Compare every element of the fabulous meal you ate the other day . . . let’s say, give them a 5. Now rank the experience of tonight’s meal that you just ate. On a 0-5 ranking system, what would you give them? Say the number you come up with is 3.5.

Using the same grading scale 0-5, now rank the same restaurant comparing them to a meal you ate at Denny’s . . . Denny’s is now given the 5. Now, how would you rank them, or what number would you now give? Remember you can’t give them any higher than a 5. Take into account every element . . . location, price, value, quality, consistency, customer service . . . everything. Don’t forget to add the element of expectation. Were your expectations met? ‘Cause, isn’t that the true test of fine hospitality? Meeting or exceeding the customer’s expectation”.

Now compare all of the numbers . . . was it any good?, . . . really?

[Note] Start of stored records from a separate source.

import Summits.KontsevichZagierPeriods.Zeta5Search.Certificates.RayC1KernelClassCWR1A
import Summits.KontsevichZagierPeriods.Zeta5Search.Certificates.RayC1KernelClassCWR1B
import Summits.KontsevichZagierPeriods.Zeta5Search.Certificates.RayC1KernelClassCWR2A
import Summits.KontsevichZagierPeriods.Zeta5Search.Certificates.RayC1KernelClassCWR2B
import Summits.KontsevichZagierPeriods.Zeta5Search.Certificates.RayC1KernelClassCWR2D
import Summits.KontsevichZagierPeriods.Zeta5Search.Certificates.RayC1KernelClassCWR3P5
import Summits.KontsevichZagierPeriods.Zeta5Search.Certificates.RayC1KernelClassCWR3P6
import HarnessLib

/-!
# ζ(5) search — certificates: the CLASS-LAW WINDOW LIST of the ray RayC1, consumption round R3 (TYPER g17)

HONEST FRAMING: systematic search; no irrationality claim unless certified.  `p`-adic bookkeeping; nothing about `ζ(5)`.

OUR work (Summit side; typer seat, generation 17; generator `HOME/pub-zeta5-typer-g17/gen/gen_classround.py C1 … R3`).  The list
`c1CWR3` of the 74 PROVED windows consumed in round R3 (= the landed adapter chunks `c1CWR1_0`, `c1CWR1_1`, `c1CWR2_3`, `c1CWR2_0`, `c1CWR2_1`, `c1CWR3_5`, `c1CWR3_6`)
and `c1CWR3_holds : ∀ c ∈ c1CWR3, c.Holds` — the hypothesis of `soundChecker_entryOK` for this round's table.
-/

noncomputable section

namespace Summit.KontsevichZagierPeriods.Zeta5Search.RayC1

open Summit.KontsevichZagierPeriods.Zeta5Search.RayKernel

/-- **The class-law window list of round R3.** -/
def c1CWR3 : List CWin := c1CWR1_0 ++ c1CWR1_1 ++ c1CWR2_3 ++ c1CWR2_0 ++ c1CWR2_1 ++ c1CWR3_5 ++ c1CWR3_6

/-- **Every window holds** (the landed window theorems, by name). -/
theorem c1CWR3_holds : ∀ c ∈ c1CWR3, c.Holds := by
  intro c hc
  simp only [c1CWR3, List.mem_append, or_assoc] at hc
  rcases hc with h0 | h1 | h2 | h3 | h4 | h5 | h6
  · exact c1CWR1_0_holds c h0
  · exact c1CWR1_1_holds c h1
  · exact c1CWR2_3_holds c h2
  · exact c1CWR2_0_holds c h3
  · exact c1CWR2_1_holds c h4
  · exact c1CWR3_5_holds c h5
  · exact c1CWR3_6_holds c h6

end Summit.KontsevichZagierPeriods.Zeta5Search.RayC1
/-- **Sub-goal `helper_bdDeriv_fibred` of stub `stub_T3_dualPresentation`** (T3 ▸ T3c-2 ▸ ST4
`node_ST4_twistSign`, brick X3-3b; wave 5, lead c5): **the frame data of a fibred boundary map.**  Let
`G : ∂ Base g → Base g` be differentiable at `y`, take values in `∂ Base g` (`rho ∘ G = 1/4`) and
preserve the direction of `w` near `y` (`w (G y') = r(y') w y'`, `r(y') > 0`); let `y` and `G y` be flat
page points.  Then for `Λ = bdDeriv g G y` and vectors `X` of `ℝ⁴` tangent to `∂ Base g` at `y`
(`d rho_y X = 0`): (i) `d rho_{G y} (Λ X) = 0`; (ii) `⟪Λ X, n(G y)⟫ = κ ⟪X, n(y)⟫` with ONE `κ > 0`;
(iii) `Λ` maps the page line `L_y = ker dΦ_y` into `L_{G y}`. [cite: EtnyreFuller2006, Thm. 1 (proof, p. 8)] -/
theorem helper_bdDeriv_fibred : ∀ (g : ℕ) (G : (Literature.Topology.FourManifolds.LefschetzBase.bBase g).carrier → Literature.Topology.FourManifolds.LefschetzBase.Base g) (y : (Literature.Topology.FourManifolds.LefschetzBase.bBase g).carrier), MDifferentiableAt (𝓡 3) (𝓡∂ 4) G y → (∀ y', Literature.Topology.FourManifolds.LefschetzBase.rho g (G y').1 = 1 / 4) → (∀ᶠ y' in nhds y, ∃ r : ℝ, 0 < r ∧ Literature.Topology.FourManifolds.LefschetzBase.w g (G y').1 = (r : ℂ) * Literature.Topology.FourManifolds.LefschetzBase.w g y'.1.1) → ‖Literature.Topology.FourManifolds.LefschetzBase.cx y.1.1‖ ^ 2 < 4 → ‖Literature.Topology.FourManifolds.LefschetzBase.cx (G y).1‖ ^ 2 < 4 → Literature.Topology.FourManifolds.LefschetzBase.w g y.1.1 ≠ 0 → (∀ X : EuclideanSpace ℝ (Fin 4), fderiv ℝ (Literature.Topology.FourManifolds.LefschetzBase.rho g) (G y).1 (Summit.SmoothPoincare4.SmoothPoincare4.Theorems.AcyclicBisectionExists.ModpBraidOrbits.bdDeriv g G y X) = 0) ∧ (∃ κ : ℝ, 0 < κ ∧ ∀ X : EuclideanSpace ℝ (Fin 4), fderiv ℝ (Literature.Topology.FourManifolds.LefschetzBase.rho g) y.1.1 X = 0 → inner ℝ (Summit.SmoothPoincare4.SmoothPoincare4.Theorems.AcyclicBisectionExists.ModpBraidOrbits.bdDeriv g G y X) (Literature.Topology.FourManifolds.LefschetzBase.horizNormal g (G y).1) = κ * inner ℝ X (Literature.Topology.FourManifolds.LefschetzBase.horizNormal g y.1.1)) ∧ (∀ X : EuclideanSpace ℝ (Fin 4), Literature.Topology.FourManifolds.LefschetzBase.dPhiX g y.1.1 * Literature.Topology.FourManifolds.LefschetzBase.cx X + Literature.Topology.FourManifolds.LefschetzBase.dPhiY y.1.1 * Literature.Topology.FourManifolds.LefschetzBase.cy X = 0 → Literature.Topology.FourManifolds.LefschetzBase.dPhiX g (G y).1 * Literature.Topology.FourManifolds.LefschetzBase.cx (Summit.SmoothPoincare4.SmoothPoincare4.Theorems.AcyclicBisectionExists.ModpBraidOrbits.bdDeriv g G y X) + Literature.Topology.FourManifolds.LefschetzBase.dPhiY (G y).1 * Literature.Topology.FourManifolds.LefschetzBase.cy (Summit.SmoothPoincare4.SmoothPoincare4.Theorems.AcyclicBisectionExists.ModpBraidOrbits.bdDeriv g G y X) = 0) := by
  intro g G y hG hbd hdir hflat hflat' hw
  obtain ⟨r, hr, hrw, hang⟩ := angle_bdDeriv hG hdir
  have hρ := fderiv_rho_bdDeriv hG hbd
  have hw' : w g (G y).1 ≠ 0 := by
    rw [hrw]; exact mul_ne_zero (by exact_mod_cast hr.ne') hw
  have hq : (y.1.1 : EuclideanSpace ℝ (Fin 4)) ≠ 0 := coe_ne_zero y.1
  have hq' : ((G y).1 : EuclideanSpace ℝ (Fin 4)) ≠ 0 := coe_ne_zero (G y)
  have hN : 0 < ‖dPhiX g y.1.1‖ ^ 2 + ‖dPhiY y.1.1‖ ^ 2 :=
    lt_of_le_of_ne (by positivity) (Ne.symm (normSq_dPhi_ne_zero hq))
  have hN' : 0 < ‖dPhiX g (G y).1‖ ^ 2 + ‖dPhiY (G y).1‖ ^ 2 :=
    lt_of_le_of_ne (by positivity) (Ne.symm (normSq_dPhi_ne_zero hq'))
  refine ⟨hρ, ⟨r ^ 2 * ((‖dPhiX g y.1.1‖ ^ 2 + ‖dPhiY y.1.1‖ ^ 2) /
    (‖dPhiX g (G y).1‖ ^ 2 + ‖dPhiY (G y).1‖ ^ 2)), by positivity, fun X hX => ?_⟩, fun X hX => ?_⟩
  · rw [inner_horizNormal, inner_horizNormal, hang X hX]
    field_simp
  · have hρX : fderiv ℝ (rho g) y.1.1 X = 0 := by
      rw [fderiv_rho_apply_of_flat hflat, hX, mul_zero, Complex.zero_re, mul_zero]
    have hre' : (conj (w g (G y).1) * (dPhiX g (G y).1 * cx (bdDeriv g G y X) +
        dPhiY (G y).1 * cy (bdDeriv g G y X))).re = 0 := by
      have h1 := hρ X
      rw [fderiv_rho_apply_of_flat hflat'] at h1
      linarith
    have him' : (conj (w g (G y).1) * (dPhiX g (G y).1 * cx (bdDeriv g G y X) +
        dPhiY (G y).1 * cy (bdDeriv g G y X))).im = 0 := by
      rw [hang X hρX, hX, mul_zero, Complex.zero_im, mul_zero]
    have hprod : conj (w g (G y).1) * (dPhiX g (G y).1 * cx (bdDeriv g G y X) +
        dPhiY (G y).1 * cy (bdDeriv g G y X)) = 0 :=
      Complex.ext (by rw [hre', Complex.zero_re]) (by rw [him', Complex.zero_im])
    exact (mul_eq_zero.1 hprod).resolve_left ((map_ne_zero _).2 hw')

/-! ## §3 The seam map has injective differential -/

section Seam

variable {ι : Type} [Finite ι] {h : ι → HandleAttachingMap 3 2 (Base g)}
  {X : Type} [TopologicalSpace X] [ChartedSpace (EuclideanHalfSpace 4) X] [IsManifold (𝓡∂ 4) ∞ X]
  (D : MultiAttachmentData h (𝓡∂ 4) X) (bX : BoundaryData (𝓡∂ 4) X (𝓡 3)) [Nonempty bX.carrier]
  (Ψ : bX.carrier ≃ₘ⟮𝓡 3, 𝓡 3⟯ (bBase g).carrier)

/-- **The seam map `seamB` has injective differential off the cores** (`seamLift` has, `Ψ` is a
diffeomorphism, the boundary inclusion is an immersion). [cite: LeeSmoothManifolds2013, Cor. 5.30] -/
theorem injective_mfderiv_seamB {y : (bBase g).carrier} (hy : (y.1 : Base g) ∈ coresComplement h) :
    Injective (mfderiv (𝓡 3) (𝓡∂ 4) (seamB D bX Ψ) y) := by
  have hsl : MDifferentiableAt (𝓡 3) (𝓡 3) (seamLift D bX Ψ) y :=
    (contMDiffAt_seamLift D bX Ψ hy).mdifferentiableAt (by simp)
  have hΨ : MDifferentiableAt (𝓡 3) (𝓡 3) Ψ (seamLift D bX Ψ y) := Ψ.contMDiff.mdifferentiableAt (by simp)
  have hincl : MDifferentiableAt (𝓡 3) (𝓡∂ 4) (bBase g).incl (Ψ (seamLift D bX Ψ y)) :=
    (bBase g).isSmoothEmbedding.contMDiff.mdifferentiableAt (by simp)
  have e : seamB D bX Ψ = (bBase g).incl ∘ (Ψ ∘ seamLift D bX Ψ) := rfl
  rw [e, mfderiv_comp y hincl (hΨ.comp y hsl), mfderiv_comp y hΨ hsl]
  have h1 : Injective (mfderiv (𝓡 3) (𝓡∂ 4) (bBase g).incl (Ψ (seamLift D bX Ψ y))) :=
    injective_mfderiv_boundaryIncl (bBase g) _
  have h2 : Injective (mfderiv (𝓡 3) (𝓡 3) Ψ (seamLift D bX Ψ y)) :=
    (Ψ.mfderivToContinuousLinearEquiv (by simp) (seamLift D bX Ψ y)).injective
  exact h1.comp (h2.comp (injective_mfderiv_seamLift D bX Ψ hy))

/-- The page clause holds near every point off the cores (the domain is open). [folklore] -/
theorem eventually_w_seamB
    (hpage : ∀ (y : bX.carrier) (a : ↥(coresComplement h)), bX.incl y = D.jA a →
      ∃ c : ℝ, 0 < c ∧ w g ((bBase g).incl (Ψ y)).1 = (c : ℂ) * w g (a : Base g).1)
    {y : (bBase g).carrier} (hy : (y.1 : Base g) ∈ coresComplement h) :
    ∀ᶠ y' in 𝓝 y, ∃ r : ℝ, 0 < r ∧ w g (seamB D bX Ψ y').1 = (r : ℂ) * w g y'.1.1 := by
  filter_upwards [isOpen_seamDom.mem_nhds hy] with y' hy'
  exact w_seamB D bX Ψ hpage hy'

/-- The page clause composed with a direction-preserving map of the base. [folklore] -/
theorem eventually_w_comp_seamB {f : Base g → Base g}
    (hf : ∀ x : Base g, ∃ r : ℝ, 0 < r ∧ w g (f x).1 = (r : ℂ) * w g x.1)
    (hpage : ∀ (y : bX.carrier) (a : ↥(coresComplement h)), bX.incl y = D.jA a →
      ∃ c : ℝ, 0 < c ∧ w g ((bBase g).incl (Ψ y)).1 = (c : ℂ) * w g (a : Base g).1)
    {y : (bBase g).carrier} (hy : (y.1 : Base g) ∈ coresComplement h) :
    ∀ᶠ y' in 𝓝 y, ∃ r : ℝ, 0 < r ∧ w g ((f ∘ seamB D bX Ψ) y').1 = (r : ℂ) * w g y'.1.1 := by
  filter_upwards [eventually_w_seamB D bX Ψ hpage hy] with y' hy'
  obtain ⟨r₁, hr₁, h₁⟩ := hy'
  obtain ⟨r₂, hr₂, h₂⟩ := hf (seamB D bX Ψ y')
  refine ⟨r₂ * r₁, mul_pos hr₂ hr₁, ?_⟩
  rw [Function.comp_apply, h₂, h₁]; push_cast; ring

end Seam

end Summit.SmoothPoincare4.SmoothPoincare4.Theorems.AcyclicBisectionExists.ModpBraidOrbits

end
import Mathlib
import Literature.Probability.LatticeModels.TwoPointSupNormMonotone
import Literature.Probability.LatticeModels.CriticalTwoPointBounds
import Literature.Probability.LatticeModels.HighDimPointwiseTriviality
import Summits.CriticalPhenomena.Ising3DConformalLimit.Theses.MirrorHoelderCompactness
import HarnessLib

/-!
# Two-point comparisons at `β_c(3)` under all-scale doubling
(helper file for item stmt-CriticalPhenomena-6158, `CompactnessGlue`, route `MirrorHoelderCompactness`)

Write `G(z) = ⟨σ₀σ_z⟩⁺_{β_c(3)}` (`criticalTwoPoint 3 z`) and `g(n) = G(n e₀)`. This file collects the
lattice two-point inequalities that the local bounds (parts (a) and (c) of `UniformRegularity`, i.e.
the content of the support item `RescaledBounds`) consume:

* `criticalTwoPoint_axis_antitone` — `g` is non-increasing on `ℕ` (Messager–Miracle-Solé along the
  axis, `twoPointPlus_add_single_le` with `messager_miracleSole_holds`);
* `criticalTwoPoint_sandwich` — `g(3‖z‖_∞) ≤ G(z) ≤ g(‖z‖_∞)` (the two halves of Duminil-Copin's
  eq. (4.10), `twoPointPlus_le_of_mul_supNorm_le` / `twoPointPlus_le_axis_of_mem_sphere`);
* `doubling_iterate` — from `TwoPointDoubling` (`κ g(n) ≤ g(2n)`): `κᵏ g(n) ≤ g(2ᵏ n)`;
* `criticalTwoPoint_axis_comparable` — from `TwoPointDoubling`: for every `L` there is `C > 0` with
  `g(n) ≤ C g(n')` whenever `1 ≤ n` and `n' ≤ L n` (doubling `k` times with `2ᵏ ≥ L`, then
  monotonicity).

References: A. Messager, S. Miracle-Solé, J. Stat. Phys. 17 (1977) 245; M. Aizenman,
H. Duminil-Copin, Ann. of Math. 194 (2021), §5.1 eq. (5.3); H. Duminil-Copin, *Lectures on the Ising
and Potts models on the hypercubic lattice* (2019), eq. (4.10). No definitions are introduced.
-/

noncomputable section

namespace Summit.CriticalPhenomena.Ising3DConformalLimit.MirrorHoelderCompactnessGlue

open Literature.Probability.LatticeModels
open Summit.CriticalPhenomena.Ising3DConformalLimit.Theses.MirrorHoelderCompactness

/-- The supremum norm of the axis site `n e₀` is at least `n`. [folklore] -/
theorem le_supNorm_single (n : ℕ) : n ≤ Site.supNorm (Pi.single (0 : Fin 3) (n : ℤ) : Site 3) := by
  have h := Site.natAbs_le_supNorm (Pi.single (0 : Fin 3) (n : ℤ) : Site 3) 0
  simpa using h

/-- **Messager–Miracle-Solé along the axis**: `n ↦ g(n) = ⟨σ₀σ_{n e₀}⟩_{β_c}` is non-increasing
on `ℕ`. [cite: MessagerMiracleSoleJSP1977, main theorem (monotonicity of ⟨σ₀σ_x⟩ under reflections)] -/
theorem criticalTwoPoint_axis_antitone {a b : ℕ} (hab : a ≤ b) :
    criticalTwoPoint 3 (Pi.single 0 (b : ℤ)) ≤ criticalTwoPoint 3 (Pi.single 0 (a : ℤ)) := by
  have key := twoPointPlus_add_single_le
    (messager_miracleSole_holds (d := 3) (β := criticalBeta 3)) (criticalBeta_nonneg 3)
    (Pi.single (0 : Fin 3) (a : ℤ)) 0 (by simp) (b - a)
  have h : (a : ℤ) + ((b - a : ℕ) : ℤ) = (b : ℤ) := by omega
  rw [← Pi.single_add, h] at key
  exact key

/-- **Sup-norm sandwich** (the two halves of Duminil-Copin 2019, eq. (4.10), at `β_c(3)`):
`g(3‖z‖_∞) ≤ G(z) ≤ g(‖z‖_∞)`. [cite: DuminilCopin2019, Exercise 37 (4), eq. (4.10), §4.3] -/
theorem criticalTwoPoint_sandwich (z : Site 3) :
    criticalTwoPoint 3 (Pi.single 0 ((3 * Site.supNorm z : ℕ) : ℤ)) ≤ criticalTwoPoint 3 z ∧
      criticalTwoPoint 3 z ≤ criticalTwoPoint 3 (Pi.single 0 (Site.supNorm z : ℤ)) := by
  constructor
  · exact twoPointPlus_le_of_mul_supNorm_le (d := 3) (criticalBeta_nonneg 3)
      (le_supNorm_single (3 * Site.supNorm z))
  · have hMMS : ∀ {β : ℝ}, messager_miracleSole (d := 3) (β := β) := fun {β} =>
      messager_miracleSole_holds (d := 3) (β := β)
    have h := twoPointPlus_le_axis_of_mem_sphere hMMS twoPointPlus_reflection_invariant_holds
      twoPointPlus_perm_invariant_holds (criticalBeta_nonneg 3) (show 1 ≤ 3 by norm_num)
      (self_mem_sphere z)
    exact h

/-- **Iterated doubling**: under `TwoPointDoubling` (`κ g(n) ≤ g(2n)` for `n ≥ 1`),
`κᵏ g(n) ≤ g(2ᵏ n)` for all `k` and `n ≥ 1`. [folklore] -/
theorem doubling_iterate (hD : TwoPointDoubling) :
    ∃ κ : ℝ, 0 < κ ∧ ∀ k n : ℕ, 1 ≤ n →
      κ ^ k * criticalTwoPoint 3 (Pi.single 0 (n : ℤ)) ≤
        criticalTwoPoint 3 (Pi.single 0 ((2 ^ k * n : ℕ) : ℤ)) := by
  obtain ⟨κ, hκ, h⟩ := hD
  refine ⟨κ, hκ, fun k => ?_⟩
  induction k with
  | zero =>
      intro n _
      simp
  | succ k ih =>
      intro n hn
      have h1 := ih n hn
      have h2 := h (2 ^ k * n) (le_trans hn (Nat.le_mul_of_pos_left n (Nat.two_pow_pos k)))
      have hcast : (2 : ℤ) * ((2 ^ k * n : ℕ) : ℤ) = ((2 ^ (k + 1) * n : ℕ) : ℤ) := by
        push_cast
        ring
      rw [hcast] at h2
      calc κ ^ (k + 1) * criticalTwoPoint 3 (Pi.single 0 (n : ℤ))
          = κ * (κ ^ k * criticalTwoPoint 3 (Pi.single 0 (n : ℤ))) := by ring
        _ ≤ κ * criticalTwoPoint 3 (Pi.single 0 ((2 ^ k * n : ℕ) : ℤ)) :=
            mul_le_mul_of_nonneg_left h1 hκ.le
        _ ≤ criticalTwoPoint 3 (Pi.single 0 ((2 ^ (k + 1) * n : ℕ) : ℤ)) := h2

/-- **Comparable scales**: under `TwoPointDoubling`, for every `L` there is `C > 0` with
`g(n) ≤ C g(n')` whenever `1 ≤ n` and `n' ≤ L n` (`κ^L g(n) ≤ g(2^L n) ≤ g(n')` since
`n' ≤ L n ≤ 2^L n` and `g` is non-increasing). [folklore] -/
theorem criticalTwoPoint_axis_comparable (hD : TwoPointDoubling) (L : ℕ) :
    ∃ C : ℝ, 0 < C ∧ ∀ n n' : ℕ, 1 ≤ n → n' ≤ L * n →
      criticalTwoPoint 3 (Pi.single 0 (n : ℤ)) ≤ C * criticalTwoPoint 3 (Pi.single 0 (n' : ℤ)) := by
  obtain ⟨κ, hκ, hiter⟩ := doubling_iterate hD
  have hpow : 0 < κ ^ L := pow_pos hκ L
  refine ⟨(κ ^ L)⁻¹, inv_pos.2 hpow, fun n n' hn hn' => ?_⟩
  have h1 := hiter L n hn
  have hL : L ≤ 2 ^ L := (Nat.lt_two_pow_self).le
  have h2 : n' ≤ 2 ^ L * n := hn'.trans (Nat.mul_le_mul_right n hL)
  have h3 := criticalTwoPoint_axis_antitone h2
  rw [le_inv_mul_iff₀ hpow]
  exact h1.trans h3

end Summit.CriticalPhenomena.Ising3DConformalLimit.MirrorHoelderCompactnessGlue

end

Dolce Mente Pompei Ristorante Italiano IMG_0236was refered to us by several folks we had talked with while staying in Cancun. They all said it was really quite good, especially for being right next door, having an Italian owner and an expansive and impressive menu. Well, that night, we were attempting to eat something that we haven’t had over the last week, since almost everything was Mexican or South American/Caribbean. We kinda decided that Italian might be a good choice and had compared several reviews and write-ups on the internet . . . and this place seemed as though it may be hidden gem. It actually had a higher overall average ranking than many of its competitors in the area. When we walked in, hardly any seats were full on this Friday night at 6:30, but most of the tables were reserved. They still had room outside but it was a very windy and rainy day in Cancun so we wanted to be inside. We were seated conveniently near the semi-open kitchen. Once we were seated we were followed by streams of customers about another 30 minutes later that filled most all of the tables. Boy, I guess we just got lucky to still being able to get a seat at this hidden secret. Well, I’m still looking for what was hidden. Some of the reviews identified it as messy, dirty or unkept. Well it certainly wasn’t the most impressively decorated and spit-polished.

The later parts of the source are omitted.